(Record extracts)
import Mathlib
import Summits.Ventures.PercRepro2.HCov
import Summits.Ventures.PercRepro2.HCovSwap
import Summits.Ventures.PercRepro2.PendantRoot

/-!
# The cross term (J1) at a pendant `b` reduces to (J1) at the attachment vertex
(blind cell PercRepro2, mine-a g10 — MINE-A.md §53.9)

If `b` is a leaf attached to `y` by the edge `f` (weight `q = p f`), then `{x ↔ b} = {f open} ∩ {x ↔ y}`
for every `x ≠ b`, and every event not mentioning `b` is independent of `f`.  Hence each `b`-term of the
cleared cross term is `q` times the corresponding `y`-term (`term_pendant`), `σ_b = 1[f open] · σ_y`, and

  `J1c(b) = q · J1c(y)`   (`J1_pendant_b`),

where `J1c = P(Q) · E_Q[σ_b · D·H] − E_Q[σ_b] · E_Q[D·H]` is the cross term `Cov_μ(σ_b, H)` cleared by
`P(Q)² · D` (`D = P(PD)`, `D_o = P(PD, o ∈ U)`, `D·H = σ₃ (D_o − D · 1[o ∈ U, o ↮ a₃])`).  At `y = a₁` the
cross term vanishes (`J1_root_zero`: `σ_{a₁} = 1_Q`).  Together with `J1Coinc.J1_coinc_o` /
`J1_coinc_a3` (the cases `y = o`, `y = a₃`), (J1) holds at every pendant `b` attached to a marked vertex.
-/

namespace Summit.Ventures.PercRepro2

open UnionCluster PendantRoot

namespace J1Pendant

section Pendant

variable {V : Type*} {E : Type*} [Fintype E] [DecidableEq E] [Fintype V] [DecidableEq V]
  {R : Type*} [Field R] [LinearOrder R] [IsStrictOrderedRing R]

variable (p : E → R) {ends : E → Sym2 V} {f : E} {b y : V}

omit [Fintype V] [DecidableEq V] [LinearOrder R] [IsStrictOrderedRing R] in
/-- **The leaf term identity**: for `b` a leaf at `y` via `f`, a free event `A` and `x ≠ b`,
`P(A ∩ {x ↔ b}) = p f · P(A ∩ {x ↔ y})`. -/
lemma term_pendant (hf : ends f = s(b, y)) (hleaf : ∀ e, b ∈ ends e → e = f) (hby : b ≠ y)
    {A : Set (Config E)} (hA : Free f A) {x : V} (hx : b ≠ x) :
    prob p (A ∩ connEvent ends x b) = p f * prob p (A ∩ connEvent ends x y) := by
  rw [connEvent_other_leaf hf hleaf hby hx]
  have e : A ∩ (openEdge f ∩ connEvent ends x y) = (A ∩ connEvent ends x y) ∩ openEdge f := by
    ext ω; simp only [Set.mem_inter_iff]; tauto
  rw [e, prob_inter_openEdge_of_free p
    (hA.inter (free_connEvent hf hleaf hby hx.symm hby.symm)), mul_comm]

omit [Fintype E] [DecidableEq E] [Fintype V] [DecidableEq V] in
/-- The complement of a connection between non-leaf vertices is free. -/
lemma free_compl_conn (hf : ends f = s(b, y)) (hleaf : ∀ e, b ∈ ends e → e = f) (hby : b ≠ y)
    {u v : V} (hu : b ≠ u) (hv : b ≠ v) : Free f (connEvent ends u v)ᶜ :=
  (free_connEvent hf hleaf hby hu.symm hv.symm).compl

variable (ends) (o a₁ a₂ a₃ : V)

local notation3 "Q" => avoidAll ends a₂ {a₁}
local notation3 "oL" => connEvent ends a₁ o
local notation3 "oH" => connEvent ends a₂ o
local notation3 "tL" => connEvent ends a₁ a₃
local notation3 "tH" => connEvent ends a₂ a₃
local notation3 "tN" => (connEvent ends a₁ a₃)ᶜ ∩ (connEvent ends a₂ a₃)ᶜ

omit [Fintype V] [DecidableEq V] [LinearOrder R] [IsStrictOrderedRing R] in
/-- **(J1) at a pendant `b` is `p f` times (J1) at the attachment vertex `y`** (cleared form):
with `D = P(Q ∩ tN)`, `D_o = P(Q ∩ tN ∩ oL) + P(Q ∩ tN ∩ oH)`, `EDH = D_o (P(Q∩tL) − P(Q∩tH)) − D (P(Q∩tL∩oH) − P(Q∩tH∩oL))`
and, for a vertex `v`, `EvDH(v) = D_o (P(Q∩tL∩vL) − P(Q∩tL∩vH)) − D (P(Q∩tL∩oH∩vL) − P(Q∩tL∩oH∩vH))`
`− D_o (P(Q∩tH∩vL) − P(Q∩tH∩vH)) + D (P(Q∩tH∩oL∩vL) − P(Q∩tH∩oL∩vH))`, `Ev(v) = P(Q∩vL) − P(Q∩vH)`:
`P(Q) · EvDH(b) − Ev(b) · EDH = p f · (P(Q) · EvDH(y) − Ev(y) · EDH)`. -/
theorem J1_pendant_b (hf : ends f = s(b, y)) (hleaf : ∀ e, b ∈ ends e → e = f) (hby : b ≠ y)
    (hbo : b ≠ o) (hb1 : b ≠ a₁) (hb2 : b ≠ a₂) (hb3 : b ≠ a₃) :
    prob p Q *
        ((prob p (Q ∩ tN ∩ oL) + prob p (Q ∩ tN ∩ oH)) *
            (prob p (Q ∩ tL ∩ connEvent ends a₁ b) - prob p (Q ∩ tL ∩ connEvent ends a₂ b)) -
          prob p (Q ∩ tN) *
            (prob p (Q ∩ tL ∩ oH ∩ connEvent ends a₁ b) - prob p (Q ∩ tL ∩ oH ∩ connEvent ends a₂ b)) -
          (prob p (Q ∩ tN ∩ oL) + prob p (Q ∩ tN ∩ oH)) *
            (prob p (Q ∩ tH ∩ connEvent ends a₁ b) - prob p (Q ∩ tH ∩ connEvent ends a₂ b)) +
          prob p (Q ∩ tN) *
            (prob p (Q ∩ tH ∩ oL ∩ connEvent ends a₁ b) - prob p (Q ∩ tH ∩ oL ∩ connEvent ends a₂ b))) -
      (prob p (Q ∩ connEvent ends a₁ b) - prob p (Q ∩ connEvent ends a₂ b)) *
        ((prob p (Q ∩ tN ∩ oL) + prob p (Q ∩ tN ∩ oH)) * (prob p (Q ∩ tL) - prob p (Q ∩ tH)) -
          prob p (Q ∩ tN) * (prob p (Q ∩ tL ∩ oH) - prob p (Q ∩ tH ∩ oL))) =
    p f *
      (prob p Q *
          ((prob p (Q ∩ tN ∩ oL) + prob p (Q ∩ tN ∩ oH)) *
              (prob p (Q ∩ tL ∩ connEvent ends a₁ y) - prob p (Q ∩ tL ∩ connEvent ends a₂ y)) -
            prob p (Q ∩ tN) *
              (prob p (Q ∩ tL ∩ oH ∩ connEvent ends a₁ y) - prob p (Q ∩ tL ∩ oH ∩ connEvent ends a₂ y)) -
            (prob p (Q ∩ tN ∩ oL) + prob p (Q ∩ tN ∩ oH)) *
              (prob p (Q ∩ tH ∩ connEvent ends a₁ y) - prob p (Q ∩ tH ∩ connEvent ends a₂ y)) +
            prob p (Q ∩ tN) *
              (prob p (Q ∩ tH ∩ oL ∩ connEvent ends a₁ y) - prob p (Q ∩ tH ∩ oL ∩ connEvent ends a₂ y))) -
        (prob p (Q ∩ connEvent ends a₁ y) - prob p (Q ∩ connEvent ends a₂ y)) *
          ((prob p (Q ∩ tN ∩ oL) + prob p (Q ∩ tN ∩ oH)) * (prob p (Q ∩ tL) - prob p (Q ∩ tH)) -
            prob p (Q ∩ tN) * (prob p (Q ∩ tL ∩ oH) - prob p (Q ∩ tH ∩ oL)))) := by
  have hQ : Free f Q := by
    rw [avoidAll_eq_compl]
    exact (free_connEvent hf hleaf hby hb1.symm hb2.symm).compl
  have hQtL : Free f (Q ∩ tL) := hQ.inter (free_connEvent hf hleaf hby hb1.symm hb3.symm)
  have hQtH : Free f (Q ∩ tH) := hQ.inter (free_connEvent hf hleaf hby hb2.symm hb3.symm)
  have hQtLoH : Free f (Q ∩ tL ∩ oH) := hQtL.inter (free_connEvent hf hleaf hby hb2.symm hbo.symm)
  have hQtHoL : Free f (Q ∩ tH ∩ oL) := hQtH.inter (free_connEvent hf hleaf hby hb1.symm hbo.symm)
  rw [term_pendant p hf hleaf hby hQ hb1, term_pendant p hf hleaf hby hQ hb2,
    term_pendant p hf hleaf hby hQtL hb1, term_pendant p hf hleaf hby hQtL hb2,
    term_pendant p hf hleaf hby hQtH hb1, term_pendant p hf hleaf hby hQtH hb2,
    term_pendant p hf hleaf hby hQtLoH hb1, term_pendant p hf hleaf hby hQtLoH hb2,
    term_pendant p hf hleaf hby hQtHoL hb1, term_pendant p hf hleaf hby hQtHoL hb2]
  ring

omit [Fintype E] [DecidableEq E] [Fintype V] [DecidableEq V] in
/-- `{a₁ ↔ a₁}` is everything. -/
lemma inter_conn_self (X : Set (Config E)) : X ∩ connEvent ends a₁ a₁ = X := by
  ext ω; simp only [Set.mem_inter_iff, mem_connEvent]; exact ⟨fun h => h.1, fun h => ⟨h, conn_refl _ _ _⟩⟩

omit [Fintype E] [DecidableEq E] [Fintype V] [DecidableEq V] in
/-- A subset of `Q` meets `{a₂ ↔ a₁}` in the empty set. -/
lemma inter_conn_roots_of_subset {A : Set (Config E)} (hA : A ⊆ Q) :
    A ∩ connEvent ends a₂ a₁ = ∅ := by
  ext ω
  simp only [Set.mem_inter_iff, mem_connEvent, Set.mem_empty_iff_false, iff_false, not_and]
  exact fun h hc => (hA h) a₁ (Finset.mem_singleton_self a₁) hc

omit [Fintype V] [DecidableEq V] [LinearOrder R] [IsStrictOrderedRing R] in
/-- **(J1) vanishes at `b = a₁`** (`σ_{a₁} = 1_Q`): the `y = a₁` instance of the right-hand side of
`J1_pendant_b` is `0`, so (J1) holds with equality at every pendant `b` attached to a root. -/
theorem J1_root_zero :
    prob p Q *
        ((prob p (Q ∩ tN ∩ oL) + prob p (Q ∩ tN ∩ oH)) *
            (prob p (Q ∩ tL ∩ connEvent ends a₁ a₁) - prob p (Q ∩ tL ∩ connEvent ends a₂ a₁)) -
          prob p (Q ∩ tN) *
            (prob p (Q ∩ tL ∩ oH ∩ connEvent ends a₁ a₁) - prob p (Q ∩ tL ∩ oH ∩ connEvent ends a₂ a₁)) -
          (prob p (Q ∩ tN ∩ oL) + prob p (Q ∩ tN ∩ oH)) *
            (prob p (Q ∩ tH ∩ connEvent ends a₁ a₁) - prob p (Q ∩ tH ∩ connEvent ends a₂ a₁)) +
          prob p (Q ∩ tN) *
            (prob p (Q ∩ tH ∩ oL ∩ connEvent ends a₁ a₁) - prob p (Q ∩ tH ∩ oL ∩ connEvent ends a₂ a₁))) -
      (prob p (Q ∩ connEvent ends a₁ a₁) - prob p (Q ∩ connEvent ends a₂ a₁)) *
        ((prob p (Q ∩ tN ∩ oL) + prob p (Q ∩ tN ∩ oH)) * (prob p (Q ∩ tL) - prob p (Q ∩ tH)) -
          prob p (Q ∩ tN) * (prob p (Q ∩ tL ∩ oH) - prob p (Q ∩ tH ∩ oL))) = 0 := by
  rw [inter_conn_self, inter_conn_self, inter_conn_self, inter_conn_self, inter_conn_self,
    inter_conn_roots_of_subset ends a₁ a₂ (A := Q ∩ tL) Set.inter_subset_left,
    inter_conn_roots_of_subset ends a₁ a₂ (A := Q ∩ tL ∩ oH)
      (Set.inter_subset_left.trans Set.inter_subset_left),
    inter_conn_roots_of_subset ends a₁ a₂ (A := Q ∩ tH) Set.inter_subset_left,
    inter_conn_roots_of_subset ends a₁ a₂ (A := Q ∩ tH ∩ oL)
      (Set.inter_subset_left.trans Set.inter_subset_left),
    inter_conn_roots_of_subset ends a₁ a₂ (A := Q) subset_rfl, prob_empty]
  ring

end Pendant

end J1Pendant

end Summit.Ventures.PercRepro2
import Literature.NumberTheory.EllipticCurves.RationalIsogenyFrobeniusCriterion
import Literature.NumberTheory.EllipticCurves.RationalIsogenyFrobeniusCertificates11
import HarnessLib

/-!
# Crux `MazurKenkuBound` (stmt-ABC-15125), line `Sketch` — stub `stub_certEleven`:
# no rational `7`- or `13`-isogeny out of the `j`-table of `X₀(11)`

Kenku 1982, proof of Thm. 1, case (c), at the levels `7·11` and `13·11`: a cyclic `ℚ`-isogeny of
degree `77` or `143` would give, out of one elliptic curve over `ℚ`, a rational `11`-isogeny — so
`j ∈ {-11², -11·131³, -2¹⁵}`, the table of `X₀(11)` — and a rational `7`- resp. `13`-isogeny. The
latter is refuted, `j` by `j`, by a Frobenius certificate (Mazur 1978, Prop. 6.3 (1)): for the
globally minimal integer model `E₀` with that `j` and a good prime `ℓ`, `X² − a_ℓX + ℓ` must have
a root modulo the isogeny degree `q`, and it has none modulo `7` and `13`.

All the arithmetic is in the landed criterion
`Literature.NumberTheory.EllipticCurves.j_ne_of_isogeny_prime_degree_of_certificate'`
(`RationalIsogenyFrobeniusCriterion.lean`) and the kernel-decided point counts
`KenkuLevelsCert.card_E11_*` (`RationalIsogenyFrobeniusCertificates11.lean`); this file only feeds
them the three rows of data:

* `j = -121`: `E₀ = [1, 1, 0, -2, -7]`, `Δ = -11⁴`, `ℓ = 3`, `#Ẽ₀(𝔽₃) = 2` (`a₃ = 2`);
* `j = -24729001`: `E₀ = [1, 1, 1, -30, -76]`, `Δ = -11²`, `ℓ = 3`, `#Ẽ₀(𝔽₃) = 2` (`a₃ = 2`);
* `j = -32768`: `E₀ = [0, -1, 1, -7, 10]`, `Δ = -11³`, `ℓ = 2`, `#Ẽ₀(𝔽₂) = 3` (`a₂ = 0`);

`X² − 2X + 3` and `X² + 2` are root-free modulo `7` and modulo `13` (`decide`).

## References

* [Mazur1978] B. Mazur, *Rational isogenies of prime degree*, Invent. Math. 44 (1978) 129–162,
  §6 Prop. 6.3 (1) (p. 153), Thm. 1 and the table p. 129 (`X₀(11)`).
* [Kenku1982] M. A. Kenku, *On the number of ℚ-isomorphism classes of elliptic curves in each
  ℚ-isogeny class*, J. Number Theory 15 (1982) 199–202, proof of Thm. 1, case (c), p. 201.
-/

-- `Summit.ABC.ABC` is the mandated summit-side namespace (CONVENTIONS §2); the duplicate is deliberate.
set_option linter.dupNamespace false

noncomputable section

open scoped Classical
open WeierstrassCurve
open Literature.NumberTheory.EllipticCurves

namespace Summit.ABC.ABC.Theorems

/-- No `ℚ`-isogeny of degree `7` or `13` out of an elliptic curve over `ℚ` with `j = -121 = -11²`
(model `[1, 1, 0, -2, -7]`, `Δ = -11⁴`, witness prime `ℓ = 3`, `a₃ = 2`: `X² − 2X + 3` has no root
modulo `7` or `13`). [cite: Mazur1978, §6 Prop. 6.3 (1) (p. 153)]
[cite: Kenku1982, proof of Thm. 1, case (c), p. 201] -/
private theorem j_ne_jm121 {W W' : WeierstrassCurve ℚ} [W.IsElliptic] [W'.IsElliptic]
    (ψ : Isogeny W W') (hq : ψ.degree = 7 ∨ ψ.degree = 13) : W.j ≠ -121 := by
  have hj : (((⟨1, 1, 0, -2, -7⟩ : WeierstrassCurve ℤ)).c₄ : ℚ) ^ 3 /
      (((⟨1, 1, 0, -2, -7⟩ : WeierstrassCurve ℤ)).Δ : ℚ) = -121 := by
    norm_num [WeierstrassCurve.Δ, WeierstrassCurve.c₄, WeierstrassCurve.b₂, WeierstrassCurve.b₄,
      WeierstrassCurve.b₆, WeierstrassCurve.b₈]
  -- the two root-freeness certificates, decided BEFORE any local `Fact` instance is introduced
  -- (a local `Fact (Nat.Prime q)` would be picked up by `Fintype (ZMod q)` and block `decide`)
  have hnr7 : ∀ t : ZMod 7,
      t ^ 2 - (((3 : ℕ) : ℤ) + 1 - (2 : ℕ) : ℤ) * t + ((3 : ℕ) : ZMod 7) ≠ 0 := by
    decide +kernel
  have hnr13 : ∀ t : ZMod 13,
      t ^ 2 - (((3 : ℕ) : ℤ) + 1 - (2 : ℕ) : ℤ) * t + ((3 : ℕ) : ZMod 13) ≠ 0 := by
    decide +kernel
  rw [← hj]
  haveI : Fact (Nat.Prime 3) := ⟨by norm_num⟩
  rcases hq with hq | hq
  · haveI : Fact (Nat.Prime 7) := ⟨by norm_num⟩
    exact j_ne_of_isogeny_prime_degree_of_certificate' _ (B := 3) (by decide +kernel)
      (by decide +kernel) (by decide +kernel) (by decide +kernel) (ℓ := 3) (by decide +kernel)
      KenkuLevelsCert.card_E11_jm121_3 (q := 7) (by norm_num) hnr7 ψ hq
  · haveI : Fact (Nat.Prime 13) := ⟨by norm_num⟩
    exact j_ne_of_isogeny_prime_degree_of_certificate' _ (B := 3) (by decide +kernel)
      (by decide +kernel) (by decide +kernel) (by decide +kernel) (ℓ := 3) (by decide +kernel)
      KenkuLevelsCert.card_E11_jm121_3 (q := 13) (by norm_num) hnr13 ψ hq

/-- No `ℚ`-isogeny of degree `7` or `13` out of an elliptic curve over `ℚ` with
`j = -24729001 = -11·131³` (model `[1, 1, 1, -30, -76]`, `Δ = -11²`, witness prime `ℓ = 3`,
`a₃ = 2`: `X² − 2X + 3` has no root modulo `7` or `13`). [cite: Mazur1978, §6 Prop. 6.3 (1) (p. 153)]
[cite: Kenku1982, proof of Thm. 1, case (c), p. 201] -/
private theorem j_ne_jm24729001 {W W' : WeierstrassCurve ℚ} [W.IsElliptic] [W'.IsElliptic]
    (ψ : Isogeny W W') (hq : ψ.degree = 7 ∨ ψ.degree = 13) : W.j ≠ -24729001 := by
  have hj : (((⟨1, 1, 1, -30, -76⟩ : WeierstrassCurve ℤ)).c₄ : ℚ) ^ 3 /
      (((⟨1, 1, 1, -30, -76⟩ : WeierstrassCurve ℤ)).Δ : ℚ) = -24729001 := by
    norm_num [WeierstrassCurve.Δ, WeierstrassCurve.c₄, WeierstrassCurve.b₂, WeierstrassCurve.b₄,
      WeierstrassCurve.b₆, WeierstrassCurve.b₈]
  have hnr7 : ∀ t : ZMod 7,
      t ^ 2 - (((3 : ℕ) : ℤ) + 1 - (2 : ℕ) : ℤ) * t + ((3 : ℕ) : ZMod 7) ≠ 0 := by
    decide +kernel
  have hnr13 : ∀ t : ZMod 13,
      t ^ 2 - (((3 : ℕ) : ℤ) + 1 - (2 : ℕ) : ℤ) * t + ((3 : ℕ) : ZMod 13) ≠ 0 := by
    decide +kernel
  rw [← hj]
  haveI : Fact (Nat.Prime 3) := ⟨by norm_num⟩
  rcases hq with hq | hq
  · haveI : Fact (Nat.Prime 7) := ⟨by norm_num⟩
    exact j_ne_of_isogeny_prime_degree_of_certificate' _ (B := 2) (by decide +kernel)
      (by decide +kernel) (by decide +kernel) (by decide +kernel) (ℓ := 3) (by decide +kernel)
      KenkuLevelsCert.card_E11_jm24729001_3 (q := 7) (by norm_num) hnr7 ψ hq
  · haveI : Fact (Nat.Prime 13) := ⟨by norm_num⟩
    exact j_ne_of_isogeny_prime_degree_of_certificate' _ (B := 2) (by decide +kernel)
      (by decide +kernel) (by decide +kernel) (by decide +kernel) (ℓ := 3) (by decide +kernel)
      KenkuLevelsCert.card_E11_jm24729001_3 (q := 13) (by norm_num) hnr13 ψ hq

/-- No `ℚ`-isogeny of degree `7` or `13` out of an elliptic curve over `ℚ` with `j = -32768 = -2¹⁵`
(CM by `-11`; model `[0, -1, 1, -7, 10]`, `Δ = -11³`, witness prime `ℓ = 2`, `a₂ = 0`: `X² + 2` has
no root modulo `7` or `13`). [cite: Mazur1978, §6 Prop. 6.3 (1) (p. 153)]
[cite: Kenku1982, proof of Thm. 1, case (c), p. 201] -/
private theorem j_ne_jm32768 {W W' : WeierstrassCurve ℚ} [W.IsElliptic] [W'.IsElliptic]
    (ψ : Isogeny W W') (hq : ψ.degree = 7 ∨ ψ.degree = 13) : W.j ≠ -32768 := by
  have hj : (((⟨0, -1, 1, -7, 10⟩ : WeierstrassCurve ℤ)).c₄ : ℚ) ^ 3 /
      (((⟨0, -1, 1, -7, 10⟩ : WeierstrassCurve ℤ)).Δ : ℚ) = -32768 := by
    norm_num [WeierstrassCurve.Δ, WeierstrassCurve.c₄, WeierstrassCurve.b₂, WeierstrassCurve.b₄,
      WeierstrassCurve.b₆, WeierstrassCurve.b₈]
  have hnr7 : ∀ t : ZMod 7,
      t ^ 2 - (((2 : ℕ) : ℤ) + 1 - (3 : ℕ) : ℤ) * t + ((2 : ℕ) : ZMod 7) ≠ 0 := by
    decide +kernel
  have hnr13 : ∀ t : ZMod 13,
      t ^ 2 - (((2 : ℕ) : ℤ) + 1 - (3 : ℕ) : ℤ) * t + ((2 : ℕ) : ZMod 13) ≠ 0 := by
    decide +kernel
  rw [← hj]
  haveI : Fact (Nat.Prime 2) := ⟨by norm_num⟩
  rcases hq with hq | hq
  · haveI : Fact (Nat.Prime 7) := ⟨by norm_num⟩
    exact j_ne_of_isogeny_prime_degree_of_certificate' _ (B := 2) (by decide +kernel)
      (by decide +kernel) (by decide +kernel) (by decide +kernel) (ℓ := 2) (by decide +kernel)
      KenkuLevelsCert.card_E11_jm32768_2 (q := 7) (by norm_num) hnr7 ψ hq
  · haveI : Fact (Nat.Prime 13) := ⟨by norm_num⟩
    exact j_ne_of_isogeny_prime_degree_of_certificate' _ (B := 2) (by decide +kernel)
      (by decide +kernel) (by decide +kernel) (by decide +kernel) (ℓ := 2) (by decide +kernel)
      KenkuLevelsCert.card_E11_jm32768_2 (q := 13) (by norm_num) hnr13 ψ hq

/-- **Kenku 1982, case (c), levels `77 = 7·11` and `143 = 13·11`, per `j`.** No elliptic curve over
`ℚ` whose `j`-invariant lies in the table of `X₀(11)`, `j ∈ {-11², -11·131³, -2¹⁵}`, admits a
`ℚ`-isogeny of degree `7` or `13`: by Mazur 1978, Prop. 6.3 (1), such an isogeny out of the
globally minimal models `[1,1,0,-2,-7]`, `[1,1,1,-30,-76]`, `[0,-1,1,-7,10]` would force a root of
`X² − a_ℓX + ℓ` modulo `7` resp. `13` at the good primes `ℓ = 3, 3, 2` (`a₃ = 2, 2`, `a₂ = 0`), and
there is none. [cite: Mazur1978, §6 Prop. 6.3 (1) (p. 153)]
[cite: Kenku1982, proof of Thm. 1, case (c), p. 201] -/
theorem stub_certEleven :
    ∀ (W W' : WeierstrassCurve ℚ) [W.IsElliptic] [W'.IsElliptic] (ψ : Isogeny W W'),
      (ψ.degree = 7 ∨ ψ.degree = 13) → W.j ∉ ({-121, -24729001, -32768} : Finset ℚ) := by
  intro W W' _ _ ψ hq hmem
  simp only [Finset.mem_insert, Finset.mem_singleton] at hmem
  rcases hmem with h | h | h
  · exact j_ne_jm121 ψ hq h
  · exact j_ne_jm24729001 ψ hq h
  · exact j_ne_jm32768 ψ hq h

end Summit.ABC.ABC.Theorems

end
(End Record extracts)
→ About this task:
Within the data above, how many lines include "none"? The number alone is the answer.

→ The answer:
2